** Data for this exercise **
import Mathlib
import HarnessLib
import Summits.HubbardSuperconductivity.HubbardSuperconductivity.Theorems.KLProgrammeKLRegimeEnginePairLadderRelativeFlow
import Summits.HubbardSuperconductivity.HubbardSuperconductivity.Theorems.KLProgrammeKLRegimeEnginePairLadderResolvedDuhamel

/-!
# Route `KLProgramme` — ENGINE child gen 8 (stmt-HubbardSuperconductivity-20437 `KLRegimeEngineV17F2`), skeleton v2 class #5 rev 3:
# the RESOLVED relative step door — `kltc_relative_flow_duhamel_resolved`
# (cell gate-hubbard-kl, seat hubbard-kl-k3c1-p1 g15, technique «composed-map remainder propagation»)

WHY.  `kltc_relative_flow_duhamel` (p583555, the class-#5 STEP door under rows 24–54 of KLTC-INDEX) bounds the relative residue
`Ẽ = A₁ + A₁·diag a·A₂ − A₂` of two member Riccati flows `Ȧᵢ = −Aᵢ·diag ḃᵢ·Aᵢ + Sᵢ` through the tangent-conjugation Duhamel, so the member
defects `S₁, S₂` enter through SUPS: `(4/3)·B·β·(8/3)(ξ₁+ξ₂)` (Bethe–Salpeter defects of the dressers against the a priori `B = δe^{2mβ} + 2 sup|X_rel|`) and,
at the keyed level, `sup|X_rel| ≤ ξΔ + m(ξ₁+ξ₂)Σ|a|`.  With the flat `M4²` member particle–hole rows these sup entries have no slot in the ROOM of
`transferBarRelIdx` — the located «(X).3-PH-CUBIC-SLOT» (pen (R171)).  THIS FILE replaces the door: by the resolved two-sided dressed Duhamel
`kltc_resolved_dressing_duhamel` (adjoint supersolution weights; previous file), for remaining-variation majorants `vᵢ` of the member rates
(`‖ḃᵢ(t,c)‖ ≤ −v̇ᵢ(t,c)`, `vᵢ(1,·) ≥ 0`, `m·Σ_c vᵢ(0,c) ≤ 1/3` — in the model `vᵢ(t,c) = |bᵢ(1,c) − bᵢ(t,c)|`, `vᵢ(0,·) ≤ klRungProfile`):

  `‖Ẽ(1)(x,y)‖ ≤ S(x,y) + Σ_c S(x,c)·v₂(0,c)·(3m/2) + Σ_{a′} (3m/2)·v₁(0,a′)·S(a′,y) + Σ_{a′}Σ_c (3m/2)v₁(0,a′)·S(a′,c)·v₂(0,c)(3m/2)`
  for any `S(x,y) ≥ ‖Ẽ(0)(x,y)‖ + I(x,y)`, `I(x,y) ≥ ∫₀¹‖X_rel(t)(x,y)‖dt`, `X_rel = S₁·(1 + diag a·A₂) + A₁·diag a·S₂ − S₂`

— the SAME four-term output shape as the door of record, but: no rate `β`, no `mβ ≤ 1/3`, no cumulative weights `bᵢ`, no source sups `ξ ξ₁ ξ₂`, no start sup `δ`,
no Bethe–Salpeter defects, a SINGLE FT dressing (the old door dressed `I` twice).  The member defects now enter ONLY through the resolved slice integral
of `X_rel`, i.e. (`kltc_relSource_resolved_le`) through `‖(S₁−S₂)(x,y)‖ + m·Σ_c‖S₁(x,c)‖·‖a(c)‖ + m·Σ_c‖a(c)‖·‖S₂(c,y)‖` — the member classes CONVOLVED
against the relative weight `a` (an angular-mass slot: windowed masses of `klTransferWeight` × transfer profile of the member particle–hole classes),
never as sups.  Real analysis + matrix algebra over landed doors; nothing about the model is asserted; nothing asserts (X).3, (c), K3 or superconductivity.
0 kit · 0 lit.
-/

noncomputable section

namespace Summit.HubbardSuperconductivity.HubbardSuperconductivity.Theorems.KLRegimeSplit

set_option linter.dupNamespace false -- summit = problem name (single-conjunct summit), D-0017

open Finset Matrix Set
open Summit.HubbardSuperconductivity.HubbardSuperconductivity.Theorems.KLProgrammeCooperResummation

/-! ## §1 The resolved bound of the relative source -/

section Source

variable {ι : Type*} [Fintype ι] [DecidableEq ι]

/-- **Resolved bound of the relative source**: `|Aᵢ| ≤ m` ⇒
`‖(S₁·(1 + diag a·A₂) + A₁·diag a·S₂ − S₂)(x,y)‖ ≤ ‖(S₁ − S₂)(x,y)‖ + m·Σ_c ‖S₁(x,c)‖·‖a c‖ + m·Σ_c ‖a c‖·‖S₂(c,y)‖` —
the member defects appear only CONVOLVED against the relative weight. -/
theorem kltc_relSource_resolved_le (S₁ S₂ A₁ A₂ : Matrix ι ι ℂ) (a : ι → ℂ) {m : ℝ}
    (hA₁ : ∀ x y, ‖A₁ x y‖ ≤ m) (hA₂ : ∀ x y, ‖A₂ x y‖ ≤ m) (x y : ι) :
    ‖(S₁ * (1 + diagonal a * A₂) + A₁ * diagonal a * S₂ - S₂) x y‖ ≤
      ‖(S₁ - S₂) x y‖ + m * ∑ c, ‖S₁ x c‖ * ‖a c‖ + m * ∑ c, ‖a c‖ * ‖S₂ c y‖ := by
  have hm : 0 ≤ m := (norm_nonneg _).trans (hA₁ x y)
  have e : (S₁ * (1 + diagonal a * A₂) + A₁ * diagonal a * S₂ - S₂) x y =
      (S₁ - S₂) x y + (S₁ * diagonal a * A₂) x y + (A₁ * diagonal a * S₂) x y := by
    have : S₁ * (1 + diagonal a * A₂) + A₁ * diagonal a * S₂ - S₂ = (S₁ - S₂) + S₁ * diagonal a * A₂ + A₁ * diagonal a * S₂ := by
      noncomm_ring
    rw [this, Matrix.add_apply, Matrix.add_apply]
  rw [e]
  have h1 : ‖(S₁ * diagonal a * A₂) x y‖ ≤ m * ∑ c, ‖S₁ x c‖ * ‖a c‖ := by
    rw [klli_mul_diag_mul_apply, mul_sum]
    refine (norm_sum_le _ _).trans (sum_le_sum fun c _ => ?_)
    rw [norm_mul, norm_mul]
    calc ‖S₁ x c‖ * ‖a c‖ * ‖A₂ c y‖ ≤ ‖S₁ x c‖ * ‖a c‖ * m :=
          mul_le_mul_of_nonneg_left (hA₂ c y) (mul_nonneg (norm_nonneg _) (norm_nonneg _))
      _ = m * (‖S₁ x c‖ * ‖a c‖) := by ring
  have h2 : ‖(A₁ * diagonal a * S₂) x y‖ ≤ m * ∑ c, ‖a c‖ * ‖S₂ c y‖ := by
    rw [klli_mul_diag_mul_apply, mul_sum]
    refine (norm_sum_le _ _).trans (sum_le_sum fun c _ => ?_)
    rw [norm_mul, norm_mul, mul_assoc]
    exact mul_le_mul_of_nonneg_right (hA₁ x c) (mul_nonneg (norm_nonneg _) (norm_nonneg _))
  calc ‖(S₁ - S₂) x y + (S₁ * diagonal a * A₂) x y + (A₁ * diagonal a * S₂) x y‖
      ≤ ‖(S₁ - S₂) x y‖ + ‖(S₁ * diagonal a * A₂) x y‖ + ‖(A₁ * diagonal a * S₂) x y‖ := norm_add₃_le
    _ ≤ _ := add_le_add (add_le_add le_rfl h1) h2

end Source

/-! ## §2 The resolved relative step door -/

section RelativeResolved

variable {ι : Type*} [Fintype ι] [DecidableEq ι]

set_option maxHeartbeats 400000 in -- long hypothesis list + continuity plumbing into `kltc_resolved_dressing_duhamel`; pre-empts the 180k cliff probe
/-- **Relative flow Duhamel, RESOLVED (class-#5 rev-3 step door, second form).**  On `[0,1]`: two Riccati flows with sources
`Ȧᵢ = −Aᵢ·diag ḃᵢ·Aᵢ + Sᵢ` (entrywise C¹; `ḃᵢ`, `Sᵢ` entrywise continuous), `|Aᵢ| ≤ m`; REMAINING-VARIATION majorants `vᵢ` of the rates
(`vᵢ(·,c)` differentiable, `‖ḃᵢ(t,c)‖ ≤ −v̇ᵢ(t,c)`, `0 ≤ vᵢ(1,c)`, `m·Σ_c vᵢ(0,c) ≤ 1/3`); a relative weight `a(t)` with `ȧ = ḃ₁ − ḃ₂`; the relative residue
`Ẽ(t) = A₁ + A₁·diag a·A₂ − A₂` and relative source `X_rel = S₁·(1 + diag a·A₂) + A₁·diag a·S₂ − S₂` with a resolved slice-integral majorant
`I(x,y) ≥ ∫₀¹‖X_rel(t)(x,y)‖dt`.  THEN for any `S(x,y) ≥ ‖Ẽ(0)(x,y)‖ + I(x,y)`:
`‖Ẽ(1)(x,y)‖ ≤ S(x,y) + Σ_c S(x,c)v₂(0,c)(3m/2) + Σ_{a′} (3m/2)v₁(0,a′)S(a′,y) + Σ_{a′}Σ_c (3m/2)v₁(0,a′)S(a′,c)v₂(0,c)(3m/2)`. -/
theorem kltc_relative_flow_duhamel_resolved (A₁ A₁' A₂ A₂' S₁ S₂ : ℝ → Matrix ι ι ℂ) (b₁' b₂' a : ℝ → ι → ℂ)
    (v₁ v₂ v₁' v₂' : ℝ → ι → ℝ) (I S : ι → ι → ℝ) {m : ℝ} (hm : 0 ≤ m)
    (hA₁ : ∀ t ∈ Icc (0 : ℝ) 1, ∀ x y, HasDerivAt (fun s => A₁ s x y) (A₁' t x y) t)
    (hA₂ : ∀ t ∈ Icc (0 : ℝ) 1, ∀ x y, HasDerivAt (fun s => A₂ s x y) (A₂' t x y) t)
    (ha : ∀ t ∈ Icc (0 : ℝ) 1, ∀ c, HasDerivAt (fun s => a s c) (b₁' t c - b₂' t c) t)
    (hS₁c : ∀ x y, ContinuousOn (fun t => S₁ t x y) (Icc 0 1)) (hS₂c : ∀ x y, ContinuousOn (fun t => S₂ t x y) (Icc 0 1))
    (hflow₁ : ∀ t ∈ Icc (0 : ℝ) 1, A₁' t = -(A₁ t * diagonal (b₁' t) * A₁ t) + S₁ t)
    (hflow₂ : ∀ t ∈ Icc (0 : ℝ) 1, A₂' t = -(A₂ t * diagonal (b₂' t) * A₂ t) + S₂ t)
    (hA₁m : ∀ t ∈ Icc (0 : ℝ) 1, ∀ x y, ‖A₁ t x y‖ ≤ m) (hA₂m : ∀ t ∈ Icc (0 : ℝ) 1, ∀ x y, ‖A₂ t x y‖ ≤ m)
    (hv₁ : ∀ t ∈ Icc (0 : ℝ) 1, ∀ c, HasDerivAt (fun s => v₁ s c) (v₁' t c) t)
    (hv₂ : ∀ t ∈ Icc (0 : ℝ) 1, ∀ c, HasDerivAt (fun s => v₂ s c) (v₂' t c) t)
    (hr₁ : ∀ t ∈ Icc (0 : ℝ) 1, ∀ c, ‖b₁' t c‖ ≤ -v₁' t c) (hr₂ : ∀ t ∈ Icc (0 : ℝ) 1, ∀ c, ‖b₂' t c‖ ≤ -v₂' t c)
    (hv₁1 : ∀ c, 0 ≤ v₁ 1 c) (hv₂1 : ∀ c, 0 ≤ v₂ 1 c)
    (hZ₁ : m * ∑ c, v₁ 0 c ≤ 1 / 3) (hZ₂ : m * ∑ c, v₂ 0 c ≤ 1 / 3)
    (hI : ∀ x y, (∫ t in (0 : ℝ)..1, ‖(S₁ t * (1 + diagonal (a t) * A₂ t) + A₁ t * diagonal (a t) * S₂ t - S₂ t) x y‖) ≤ I x y)
    (hS : ∀ x y, ‖(A₁ 0 + A₁ 0 * diagonal (a 0) * A₂ 0 - A₂ 0) x y‖ + I x y ≤ S x y) (x y : ι) :
    ‖(A₁ 1 + A₁ 1 * diagonal (a 1) * A₂ 1 - A₂ 1) x y‖ ≤
      S x y + ∑ c, S x c * v₂ 0 c * (3 / 2 * m) + ∑ a', 3 / 2 * m * v₁ 0 a' * S a' y +
        ∑ a', ∑ c, 3 / 2 * m * v₁ 0 a' * S a' c * v₂ 0 c * (3 / 2 * m) := by
  -- the relative residue, its derivative and source
  set E : ℝ → Matrix ι ι ℂ := fun t => A₁ t + A₁ t * diagonal (a t) * A₂ t - A₂ t with hE_def
  set a' : ℝ → ι → ℂ := fun t c => b₁' t c - b₂' t c with ha'_def
  set E' : ℝ → Matrix ι ι ℂ := fun t =>
    A₁' t + (A₁' t * diagonal (a t) * A₂ t + A₁ t * diagonal (a' t) * A₂ t + A₁ t * diagonal (a t) * A₂' t) - A₂' t with hE'_def
  set X : ℝ → Matrix ι ι ℂ := fun t => S₁ t * (1 + diagonal (a t) * A₂ t) + A₁ t * diagonal (a t) * S₂ t - S₂ t with hX_def
  have hdiag : ∀ t, diagonal (a' t) = diagonal (b₁' t) - diagonal (b₂' t) := by
    intro t
    ext u v
    by_cases h : u = v
    · subst h; simp [ha'_def]
    · simp [Matrix.sub_apply, h]
  -- the dressed tangent equation (exact)
  have hflowE : ∀ t ∈ Icc (0 : ℝ) 1, E' t = -(A₁ t * diagonal (b₁' t) * E t + E t * diagonal (b₂' t) * A₂ t) + X t := by
    intro t ht
    simp only [hE'_def, hE_def, hX_def]
    rw [hdiag t]
    exact kltc_relative_flow_identity (A₁ t) (A₁' t) (A₂ t) (A₂' t) (S₁ t) (S₂ t) (diagonal (a t)) (diagonal (b₁' t)) (diagonal (b₂' t))
      (hflow₁ t ht) (hflow₂ t ht)
  -- entrywise derivative of `E`
  have hEd : ∀ t ∈ Icc (0 : ℝ) 1, ∀ u v, HasDerivAt (fun s => E s u v) (E' t u v) t := fun t ht u v =>
    kltc_relative_hasDerivAt A₁ A₁' A₂ A₂' a a' (hA₁ t ht) (hA₂ t ht) (ha t ht) u v
  -- continuity of the source entries
  have hA₁c : ∀ u v, ContinuousOn (fun t => A₁ t u v) (Icc 0 1) := fun u v t ht => (hA₁ t ht u v).continuousAt.continuousWithinAt
  have hA₂c : ∀ u v, ContinuousOn (fun t => A₂ t u v) (Icc 0 1) := fun u v t ht => (hA₂ t ht u v).continuousAt.continuousWithinAt
  have hac : ∀ c, ContinuousOn (fun t => a t c) (Icc 0 1) := fun c t ht => (ha t ht c).continuousAt.continuousWithinAt
  have hDa : ∀ u v, ContinuousOn (fun t => diagonal (a t) u v) (Icc 0 1) := kltc_continuousOn_diagonal_apply hac
  have hone : ∀ u v, ContinuousOn (fun _ : ℝ => (1 : Matrix ι ι ℂ) u v) (Icc 0 1) := fun u v => continuousOn_const
  have hXc : ∀ u v, ContinuousOn (fun t => X t u v) (Icc 0 1) := by
    simp only [hX_def]
    exact kltc_continuousOn_sub_apply
      (kltc_continuousOn_add_apply
        (kltc_continuousOn_mul_apply hS₁c (kltc_continuousOn_add_apply hone (kltc_continuousOn_mul_apply hDa hA₂c)))
        (kltc_continuousOn_mul_apply (kltc_continuousOn_mul_apply hA₁c hDa) hS₂c))
      hS₂c
  -- the start + source majorant
  have hG : ∀ u v, ‖E 0 u v‖ + (∫ t in (0 : ℝ)..1, ‖X t u v‖) ≤ S u v := fun u v => by
    simp only [hE_def, hX_def]
    exact (add_le_add le_rfl (hI u v)).trans (hS u v)
  -- the resolved two-sided dressed Duhamel
  have h := kltc_resolved_dressing_duhamel E E' X A₁ A₂ b₁' b₂' v₁ v₂ v₁' v₂' S hm hEd hXc hflowE hA₁m hA₂m hv₁ hv₂ hr₁ hr₂
    hv₁1 hv₂1 hZ₁ hZ₂ hG x y
  simpa only [hE_def] using h

end RelativeResolved

end Summit.HubbardSuperconductivity.HubbardSuperconductivity.Theorems.KLRegimeSplit

end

** Goal of the exercise **
An exact copy of the lines above, from the one containing "of the rates" down to the one containing "THEN for any" and including both, is the whole answer; retype it and nothing else.

** Reply **
`Ȧᵢ = −Aᵢ·diag ḃᵢ·Aᵢ + Sᵢ` (entrywise C¹; `ḃᵢ`, `Sᵢ` entrywise continuous), `|Aᵢ| ≤ m`; REMAINING-VARIATION majorants `vᵢ` of the rates
(`vᵢ(·,c)` differentiable, `‖ḃᵢ(t,c)‖ ≤ −v̇ᵢ(t,c)`, `0 ≤ vᵢ(1,c)`, `m·Σ_c vᵢ(0,c) ≤ 1/3`); a relative weight `a(t)` with `ȧ = ḃ₁ − ḃ₂`; the relative residue
`Ẽ(t) = A₁ + A₁·diag a·A₂ − A₂` and relative source `X_rel = S₁·(1 + diag a·A₂) + A₁·diag a·S₂ − S₂` with a resolved slice-integral majorant
`I(x,y) ≥ ∫₀¹‖X_rel(t)(x,y)‖dt`.  THEN for any `S(x,y) ≥ ‖Ẽ(0)(x,y)‖ + I(x,y)`:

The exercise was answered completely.